Battle of the Sexes is a film that certainly contains some on-court action, but it’s by no means what the film is really about. I must confess I didn’t really know a lot about the story behind the film before I went in. I was aware that there had been a Battle of the Sexes match, involving Billie Jean King and Bobby Riggs, but I didn’t quite realise the importance of the match or what had led up to it. Don’t get me wrong, the tennis that we do see is well choreographed and believable, but it’s not the most important thing going on here. At its heart, this is a really interesting film that goes way beyond some serve and volley fun, and instead is focused on the struggles for equality both on and off the court.
There’s quite a lot going on then. How does it come together?
I really enjoyed Battle of the Sexes. I didn’t know what to expect going in but I was absolutely hooked within the first 10 minutes or so. It’s a real grand slam. Emma Stone does a great job as Billie Jean King, who is supremely confident and sure-footed on the court, but also unsure and unassuming as she tries to understand her private life and her feelings for WTA hairdresser Marilyn (Andrea Riseborough). I felt that at its heart this was a film about self-discovery and the growing relationship between Billie Jean and Marilyn. It’s a central pairing that is really nicely played and feels completely genuine, but at times feels heartbreaking as Billie Jean tries to reconcile her own feelings with the expectations of everyone around her.
What about Steve Carrell, is he just there for comic relief?
I was surprised by Steve Carrell. I did expect he was going to be there to wear a fun wig, some big glasses and just generally clown around. There’s no escaping that Bobby Riggs was a bit of a character, and Steve Carrell is perfect for the role. While there is a lot of showmanship and bravado on display I also thought there was a touch of melancholy. He’s just someone who is struggling to deal without the thrill of being in the spotlight. I never got the impression that he actually believed what he was saying. It was all just something to get him back into the limelight, like a WWE star playing a character. It was a performance that could have been quite two dimensional, but Carrell really puts some topspin on the character.
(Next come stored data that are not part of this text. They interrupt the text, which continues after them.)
import Summits.Ventures.QEC.CircuitDistance.PortK2DataBB144Z
import Summits.Ventures.QEC.CircuitDistance.K2Chunks
import HarnessLib

/-!
# K2(`[[144,12,12]]`) chunk module — COMPUTATIONAL (native_decide; `Lean.ofReduceBool`)

Cell `qec`, CDX, R146/R152 STEP 1 («computational» header; `ofReduceBool` confined to these chunk modules). Checker of record
`K2.K2Data` (qec-cdx-type-1, PortK2Check); data module of record `PortK2DataBB144X/Z` (p669158/9, crit-1 data audit PASS
2026-08-28T21:20Z); chunk glue `K2Chunks` (idea-1 g2). Cube 0, child 0: leaf group 5 of 13.
Leaf theorems: the K2 DFS accepts below one descendant state of pivot cube 0 (sector Z); sizes are exact DFS visit counts
(eng-1 g2 `k2count.c`), capped so that the gate's native-axiom audit re-verifies every leaf in place. Assemblies re-derive the
child lists in the kernel (`decide`) and end in the literal cube fact `d144Z.cube (Ts144Z.getD 0 []) (0) (lives144Z.getD 0 0) = true`
(the `hcubes` hypothesis of `K2Inst.k2_complete`). Emitted by qec-cdx-eng-1 g2 (`gen2.py`, idea-1's `gen_k2chunks_from_lean.py` lineage).
-/

namespace Summit.Ventures.QEC.CircuitDistance.K2

set_option maxRecDepth 100000 in
set_option maxHeartbeats 0 in
set_option exponentiation.threshold 1024 in
/-- K2(144) chunk fact `cube144Z0_ch0_4` (1243769 DFS visits; see the module docstring). -/
theorem cube144Z0_ch0_4 : app5 (d144Z.dfs (Ts144Z.getD 0 []) 6) (594475150812910112, 76, 154742504910672534362390561, 3, 2348542582773833227889480596789337027375682548908319870707290971532209025114608443306533919468384040672821198) = true := by native_decide
end Summit.Ventures.QEC.CircuitDistance.K2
Absolutely. Game, set, match. I’m by no means a huge tennis fan (my love of the film Wimbledon notwithstanding) but that really didn’t matter. At its heart, Battle of the Sexes is a really engaging character study that focuses on much bigger issues than just tennis. It tells an interesting story that is really relevant today. I came out of the cinema feeling inspired, and uplifted. I really recommend going out to see it.